Cloud Atlas suffers DOA opening weekend

Cloud Atlas hasn’t exactly come out swinging during its first weekend Stateside. Unless we’re talking at the end of a rope. Arriving behind the growing popularity of Ben Affleck drama Argo and universally beloved animation Hotel Transylvania, it only recouped a meagre $9.4m of its largely independently-financed $100m budget.

The Wachowskis’ and Tom Tykwer’s latest mind-fuck (or brain-fart, depending on who you read) will have to garner some serious goodwill fast if it hopes to convince anyone that six roles for Tom Hanks in a single movie is a good thing. It’s already starting to resemble the beautiful corpse left by Darren Aronofsky’s similarly ambitious time-bender The Fountain, which failed to convince anyone that a chrome-domed Hugh Jackman floating around outer space was a good thing.
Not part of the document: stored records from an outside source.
import Literature.Topology.FourManifolds.LefschetzHandlebody
import Summits.SmoothPoincare4.SmoothPoincare4.Theorems.ConvexBisectionAcyclicBisectionExistsKasLoops
import HarnessLib

/-!
# The seam of a multi-attachment of 2-handles: the spaces of Kas' surgery description and the
# open cover `∂X = U ∪ ⋃ᵢ Wᵢ`
(helper for stub `stub_modelsOn_counts` = NF2, clause 3 = Kas' presentation of `H₁(∂X(F; l); ℤ)`;
line `modp-braid-orbits` r9, crux `ConvexBisection.AcyclicBisectionExists`, item
stmt-SmoothPoincare4-10508; wave 4 / W4-D, design lemma (D-cover) `Kas_seamCover` of
`work/stubs/Kas_Design.lean`, plus §0 of that design: the shared vocabulary of the Kas lemmas
(D), (F), (G).)

* §0 the model spaces of the surgery description (Gompf–Stipsicz §8.2, Kas 1980), continuing
  `…KasLoops.lean` (W4-G: `seamOff h = ∂ Base g ∖ ⋃ Kᵢ`, the Clifford torus `cliffordPt`, the
  longitude/meridian loops and classes `longClass`, `merClass ∈ H₁(seamOff h; ℤ)`): the model
  LONGITUDE `θ ↦ (θ, θ₀)/√2` and MERIDIAN `φ ↦ (θ₀, φ)/√2` in the TUBE SEAM
  `tubeSeam = (T ∖ S) ∩ S³ ≅ T² × ℝ`, and the SPHERE OFF THE CORE `sphereOffCore = S³ ∖ S ≅ D² × S¹`;
* §1 **`Kas_seamCover`** (= registered sub-goal stub `stub_Kas_seamCover`): for multi-attachment
  data `D` of `X` and a boundary datum `bX`, the seam `bX.carrier ≅ ∂X` is covered by the open sets
  `U = incl⁻¹(range jA) ≃ₜ seamOff h` and `Wᵢ = incl⁻¹(range jBᵢ) ≃ₜ sphereOffCore`, the `Wᵢ`
  pairwise disjoint, the homeomorphisms commuting with `jA`, `jBᵢ` (open smooth embeddings and open
  submanifolds preserve boundary points, `mem_boundary_iff_of_isSmoothEmbedding`,
  `mem_boundary_opens_iff`; `∂𝔻⁴ = S³`, `boundary_closedBall`).

Everything is proved; no named facts, no `sorry`.  References: R. E. Gompf, A. I. Stipsicz,
*4-Manifolds and Kirby Calculus* (1999), §8.2 [GompfStipsicz1999]; A. Kas, Pacific J. Math. 89
(1980) [Kas1980]; A. A. Kosinski, *Differential Manifolds* (1993), VI §6 [Kosinski1993].
-/

noncomputable section

-- the prescribed namespace `Summit.<P>.<Sub>.…` duplicates `SmoothPoincare4` (P = Sub)
set_option linter.dupNamespace false

open scoped Manifold ContDiff Topology
open Set Function Metric
open Literature.Topology.FourManifolds Literature.Topology.FourManifolds.LefschetzBase
  Literature.AlgebraicTopology.SingularHomology Literature.Topology.FourManifolds.HandleAttachingMap

namespace Summit.SmoothPoincare4.SmoothPoincare4.Theorems.AcyclicBisectionExists.ModpBraidOrbits

/-! ## §0 The spaces and loops of the surgery description -/

section Spaces

/-- **The tube seam** `(T ∖ S) ∩ S³ = {0 < |x_λ| < 1, ‖x‖ = 1}` — `S³` minus the Hopf link
`S ∪ belt`, `≅ T² × ℝ`; the model of `U ∩ Wᵢ`. [cite: GompfStipsicz1999, §8.2] -/
def tubeSeam : Set ↥(handleTube 3 2) :=
  {y | ‖((y : closedBall (0 : EuclideanSpace ℝ (Fin 4)) 1) : EuclideanSpace ℝ (Fin 4))‖ = 1 ∧
    lamSq 2 ((y : closedBall (0 : EuclideanSpace ℝ (Fin 4)) 1) : EuclideanSpace ℝ (Fin 4)) ≠ 1}

/-- **The sphere off the core** `S³ ∖ S = {‖x‖ = 1, |x_λ| ≠ 1}` — an open solid torus with core the
belt circle `{x_λ = 0}`; the model of `Wᵢ`. [cite: GompfStipsicz1999, §8.2] -/
def sphereOffCore : Set ↥(beltPiece 3 2) :=
  {b | ‖((b : closedBall (0 : EuclideanSpace ℝ (Fin 4)) 1) : EuclideanSpace ℝ (Fin 4))‖ = 1}

/-- Clifford points lie in the tube seam. [folklore] -/
theorem cliffordPt_mem_tubeSeam (θ φ : sphere (0 : EuclideanSpace ℝ (Fin 2)) 1) :
    cliffordPt θ φ ∈ tubeSeam :=
  ⟨norm_cliffordVec θ φ, by
    show lamSq 2 (cliffordVec θ φ) ≠ 1
    rw [lamSq_cliffordVec]; norm_num⟩

/-- The model longitude `θ ↦ (θ, θ₀)/√2` in the tube seam. [cite: GompfStipsicz1999, §8.2] -/
def modelLong : sphere (0 : EuclideanSpace ℝ (Fin 2)) 1 → ↥tubeSeam :=
  fun θ => ⟨cliffordPt θ baseAngle, cliffordPt_mem_tubeSeam θ baseAngle⟩

/-- The model meridian `φ ↦ (θ₀, φ)/√2` in the tube seam. [cite: GompfStipsicz1999, §8.2] -/
def modelMer : sphere (0 : EuclideanSpace ℝ (Fin 2)) 1 → ↥tubeSeam :=
  fun φ => ⟨cliffordPt baseAngle φ, cliffordPt_mem_tubeSeam baseAngle φ⟩

/-- The model longitude is continuous. [folklore] -/
theorem continuous_modelLong : Continuous modelLong :=
  Continuous.subtype_mk (continuous_cliffordPt.comp (continuous_id.prodMk continuous_const)) _

/-- The model meridian is continuous. [folklore] -/
theorem continuous_modelMer : Continuous modelMer :=
  Continuous.subtype_mk (continuous_cliffordPt.comp (continuous_const.prodMk continuous_id)) _

/-- The tube seam, read in the belt piece `𝔻⁴ ∖ S` (same points: `|x_λ| ≠ 1`), lies in the sphere
off the core. [cite: GompfStipsicz1999, §8.2] -/
def tubeSeamToSphereOffCore : ↥tubeSeam → ↥sphereOffCore :=
  fun y => ⟨⟨((y : ↥(handleTube 3 2)) : closedBall (0 : EuclideanSpace ℝ (Fin 4)) 1), by
    rw [mem_beltPiece]; exact y.2.2⟩, y.2.1⟩

/-- The inclusion of the tube seam in the sphere off the core is continuous. [folklore] -/
theorem continuous_tubeSeamToSphereOffCore : Continuous tubeSeamToSphereOffCore :=
  Continuous.subtype_mk (Continuous.subtype_mk
    (continuous_subtype_val.comp continuous_subtype_val) _) _

/-- The continuous inclusion of the tube seam in the sphere off the core. [folklore] -/
abbrev toSphereC : C(↥tubeSeam, ↥sphereOffCore) :=
  ⟨tubeSeamToSphereOffCore, continuous_tubeSeamToSphereOffCore⟩

end Spaces

/-! ## §1 The open cover of the seam of a multi-attachment -/

section Cover

/-- **An embedding identifies `f ⁻¹' S` with `range f ∩ S`.** [folklore] -/
def preimageHomeomorphRangeInter {Y Z : Type*} [TopologicalSpace Y] [TopologicalSpace Z]
    {f : Y → Z} (hf : Topology.IsEmbedding f) (S : Set Z) : ↥(f ⁻¹' S) ≃ₜ ↥(range f ∩ S) where
  toFun y := ⟨f y, mem_range_self _, y.2⟩
  invFun z := ⟨hf.toHomeomorph.symm ⟨z, z.2.1⟩, by
    show f (hf.toHomeomorph.symm ⟨z, z.2.1⟩) ∈ S
    rw [← hf.toHomeomorph_apply_coe, Homeomorph.apply_symm_apply]
    exact z.2.2⟩
  left_inv y := by
    apply Subtype.ext
    show hf.toHomeomorph.symm ⟨f y, _⟩ = y.1
    rw [Homeomorph.symm_apply_eq]
    exact Subtype.ext (hf.toHomeomorph_apply_coe _).symm
  right_inv z := by
    apply Subtype.ext
    show f (hf.toHomeomorph.symm ⟨z, z.2.1⟩) = z
    rw [← hf.toHomeomorph_apply_coe, Homeomorph.apply_symm_apply]
  continuous_toFun := (hf.continuous.comp continuous_subtype_val).subtype_mk _
  continuous_invFun :=
    (hf.toHomeomorph.symm.continuous.comp (continuous_subtype_val.subtype_mk fun z => z.2.1)).subtype_mk _

/-- The homeomorphism `preimageHomeomorphRangeInter` is `f` on points. [folklore] -/
@[simp] theorem preimageHomeomorphRangeInter_apply_coe {Y Z : Type*} [TopologicalSpace Y]
    [TopologicalSpace Z] {f : Y → Z} (hf : Topology.IsEmbedding f) (S : Set Z) (y : ↥(f ⁻¹' S)) :
    (preimageHomeomorphRangeInter hf S y : Z) = f y := rfl

/-- `f` of the inverse of `preimageHomeomorphRangeInter` is the point. [folklore] -/
theorem apply_preimageHomeomorphRangeInter_symm {Y Z : Type*} [TopologicalSpace Y]
    [TopologicalSpace Z] {f : Y → Z} (hf : Topology.IsEmbedding f) (S : Set Z)
    (z : ↥(range f ∩ S)) : f ((preimageHomeomorphRangeInter hf S).symm z) = z := by
  have h := (preimageHomeomorphRangeInter hf S).apply_symm_apply z
  exact congrArg Subtype.val h

/-- **Two embeddings identify the mutual preimages of their ranges**, compatibly: `e y` is the point
of `j ⁻¹' (range f)` with `j (e y) = f y`. [folklore] -/
theorem exists_homeomorph_preimage_preimage {Y Z P : Type*} [TopologicalSpace Y]
    [TopologicalSpace Z] [TopologicalSpace P] {f : Y → Z} (hf : Topology.IsEmbedding f) {j : P → Z}
    (hj : Topology.IsEmbedding j) :
    ∃ e : ↥(f ⁻¹' range j) ≃ₜ ↥(j ⁻¹' range f), ∀ y, j (e y) = f y := by
  refine ⟨(preimageHomeomorphRangeInter hf (range j)).trans ((Homeomorph.setCongr
    (inter_comm _ _)).trans (preimageHomeomorphRangeInter hj (range f)).symm), fun y => ?_⟩
  rw [Homeomorph.trans_apply, Homeomorph.trans_apply]
  exact apply_preimageHomeomorphRangeInter_symm hj (range f) _

variable {g : ℕ} {l : List ((Fin g ⊕ Fin g → ℤ) × Bool)}
  {h : Fin l.length → HandleAttachingMap 3 2 (Base g)}
  {X : Type} [TopologicalSpace X] [ChartedSpace (EuclideanHalfSpace 4) X]

/-- **The part of `V ∖ ⋃ cores` sent by `jA` into the seam `∂X` is the seam off the cores**
(open smooth embeddings and open submanifolds preserve boundary points). [cite: Kosinski1993, VI §6] -/
theorem preimage_jA_boundary_eq (D : MultiAttachmentData h (𝓡∂ 4) X) :
    (D.jA ⁻¹' (𝓡∂ 4).boundary X) = Subtype.val ⁻¹' (𝓡∂ 4).boundary (Base g) := by
  ext a
  rw [mem_preimage, mem_boundary_iff_of_isSmoothEmbedding D.hjA D.hjAo, mem_preimage]
  exact mem_boundary_opens_iff (coresComplement h) a

/-- **The part of `𝔻⁴ ∖ S` sent by `jBᵢ` into the seam `∂X` is the sphere off the core**
(`∂𝔻⁴ = S³`). [cite: Kosinski1993, VI §6] -/
theorem preimage_jB_boundary_eq (D : MultiAttachmentData h (𝓡∂ 4) X) (i : Fin l.length) :
    (D.jB i ⁻¹' (𝓡∂ 4).boundary X) = sphereOffCore := by
  ext b
  rw [mem_preimage, mem_boundary_iff_of_isSmoothEmbedding (D.hjB i).1 (D.hjB i).2,
    mem_boundary_opens_iff (beltPiece 3 2) b]
  change (b : closedBall (0 : EuclideanSpace ℝ (Fin 4)) 1) ∈ (𝓡∂ (3 + 1)).boundary
    (closedBall (0 : EuclideanSpace ℝ (Fin (3 + 1))) 1) ↔ _
  rw [boundary_closedBall]
  rfl

/-- **(D-cover) `Kas_seamCover`** (= registered sub-goal stub `stub_Kas_seamCover` of
`stub_modelsOn_counts`).  The seam `bX.carrier ≅ ∂X` of a multi-attachment is covered by the open
sets `U = incl⁻¹(range jA)` and `Wᵢ = incl⁻¹(range jBᵢ)`, the `Wᵢ` pairwise disjoint, with
`U ≃ₜ seamOff h` (through `jA`) and `Wᵢ ≃ₜ sphereOffCore` (through `jBᵢ`), compatibly with `jA`,
`jBᵢ`. [cite: GompfStipsicz1999, §8.2] -/
theorem Kas_seamCover (D : MultiAttachmentData h (𝓡∂ 4) X) (bX : BoundaryData (𝓡∂ 4) X (𝓡 3)) :
    IsOpen (bX.incl ⁻¹' range D.jA) ∧ (∀ i, IsOpen (bX.incl ⁻¹' range (D.jB i))) ∧
    (bX.incl ⁻¹' range D.jA) ∪ (⋃ i, bX.incl ⁻¹' range (D.jB i)) = univ ∧
    (Pairwise fun i j => Disjoint (bX.incl ⁻¹' range (D.jB i)) (bX.incl ⁻¹' range (D.jB j))) ∧
    (∃ eU : ↥(bX.incl ⁻¹' range D.jA) ≃ₜ ↥(seamOff h),
      ∀ y, D.jA ⟨(eU y : Base g), (eU y).2.2⟩ = bX.incl y) ∧
    (∀ i, ∃ eW : ↥(bX.incl ⁻¹' range (D.jB i)) ≃ₜ ↥sphereOffCore,
      ∀ y, D.jB i ((eW y : ↥sphereOffCore) : ↥(beltPiece 3 2)) = bX.incl y) := by
  have hincl := bX.isSmoothEmbedding.isEmbedding
  refine ⟨D.hjAo.preimage bX.continuous_incl, fun i => (D.hjB i).2.preimage bX.continuous_incl,
    ?_, ?_, ?_, fun i => ?_⟩
  · rw [← preimage_iUnion, ← preimage_union, D.cover, preimage_univ]
  · exact fun i j hij => (D.disjointB hij).preimage bX.incl
  · obtain ⟨e, he⟩ := exists_homeomorph_preimage_preimage hincl D.hjA.isEmbedding
    have hset : (D.jA ⁻¹' range bX.incl) = Subtype.val ⁻¹' (𝓡∂ 4).boundary (Base g) := by
      rw [bX.range_incl, preimage_jA_boundary_eq D]
    refine ⟨e.trans ((Homeomorph.setCongr hset).trans ((preimageValHomeomorph _ _).trans
      (Homeomorph.setCongr (inter_comm _ _)))), fun y => ?_⟩
    rw [← he y]
    rfl
  · obtain ⟨e, he⟩ := exists_homeomorph_preimage_preimage hincl (D.hjB i).1.isEmbedding
    have hset : (D.jB i ⁻¹' range bX.incl) = sphereOffCore := by
      rw [bX.range_incl, preimage_jB_boundary_eq D i]
    exact ⟨e.trans (Homeomorph.setCongr hset), fun y => he y⟩

end Cover

/-! ## §2 The registered sub-goal stub -/

/-- **(D-cover) registered sub-goal stub `stub_Kas_seamCover`** of `stub_modelsOn_counts` (design
lemma `Kas_seamCover`, feeder of (D) `Kas_seam_quotient`): the open cover `∂X = U ∪ ⋃ Wᵢ` of the seam
of a multi-attachment of 2-handles on `Base g`, `U ≃ₜ seamOff h`, `Wᵢ ≃ₜ sphereOffCore`.
[cite: GompfStipsicz1999, §8.2] -/
theorem stub_Kas_seamCover : ∀ (g : ℕ) (l : List ((Fin g ⊕ Fin g → ℤ) × Bool))
    (h : Fin l.length → Literature.Topology.FourManifolds.HandleAttachingMap 3 2
      (Literature.Topology.FourManifolds.LefschetzBase.Base g))
    (X : Type) [TopologicalSpace X] [T2Space X] [SecondCountableTopology X] [CompactSpace X]
    [ChartedSpace (EuclideanHalfSpace 4) X] [IsManifold (𝓡∂ 4) ∞ X]
    (D : Literature.Topology.FourManifolds.HandleAttachingMap.MultiAttachmentData h (𝓡∂ 4) X)
    (bX : Literature.Topology.FourManifolds.BoundaryData (𝓡∂ 4) X (𝓡 3)),
    IsOpen (bX.incl ⁻¹' Set.range D.jA) ∧ (∀ i, IsOpen (bX.incl ⁻¹' Set.range (D.jB i))) ∧
    (bX.incl ⁻¹' Set.range D.jA) ∪ (⋃ i, bX.incl ⁻¹' Set.range (D.jB i)) = Set.univ ∧
    (Pairwise fun i j => Disjoint (bX.incl ⁻¹' Set.range (D.jB i)) (bX.incl ⁻¹' Set.range (D.jB j))) ∧
    (∃ eU : ↥(bX.incl ⁻¹' Set.range D.jA) ≃ₜ ↥(seamOff h),
      ∀ y, D.jA ⟨(eU y : Literature.Topology.FourManifolds.LefschetzBase.Base g), (eU y).2.2⟩ =
        bX.incl y) ∧
    (∀ i, ∃ eW : ↥(bX.incl ⁻¹' Set.range (D.jB i)) ≃ₜ ↥sphereOffCore,
      ∀ y, D.jB i ((eW y : ↥sphereOffCore) : ↥(Literature.Topology.FourManifolds.beltPiece 3 2)) =
        bX.incl y) :=
  fun _ _ _ _ _ _ _ _ _ _ D bX => Kas_seamCover D bX

end Summit.SmoothPoincare4.SmoothPoincare4.Theorems.AcyclicBisectionExists.ModpBraidOrbits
It would be futile to try and summarise the plot of Cloud Atlas. Adapted from David Mitchell’s popular 2004 novel, it deals with a huge cast of characters, interacting across different eras past, present and future. Suffice to say, the general theme -if it can be called that- is that old chestnut, ‘interconnectedness’.

It would be unfair to pre-judge Cloud Atlas on its mixed reviews and bad box-office (always such a reliable barometer of quality). But given that ‘interconnectedness’ is an incredibly vague and half-baked maxim often used to cloak what many would rather call a big fucking mess, not to mention the overstuffed trailer, Cloud Atlas has more than a whiff of Christmas turkey about it.

UK cinemagoers will have to wait until February to see what all the fuss isn’t about.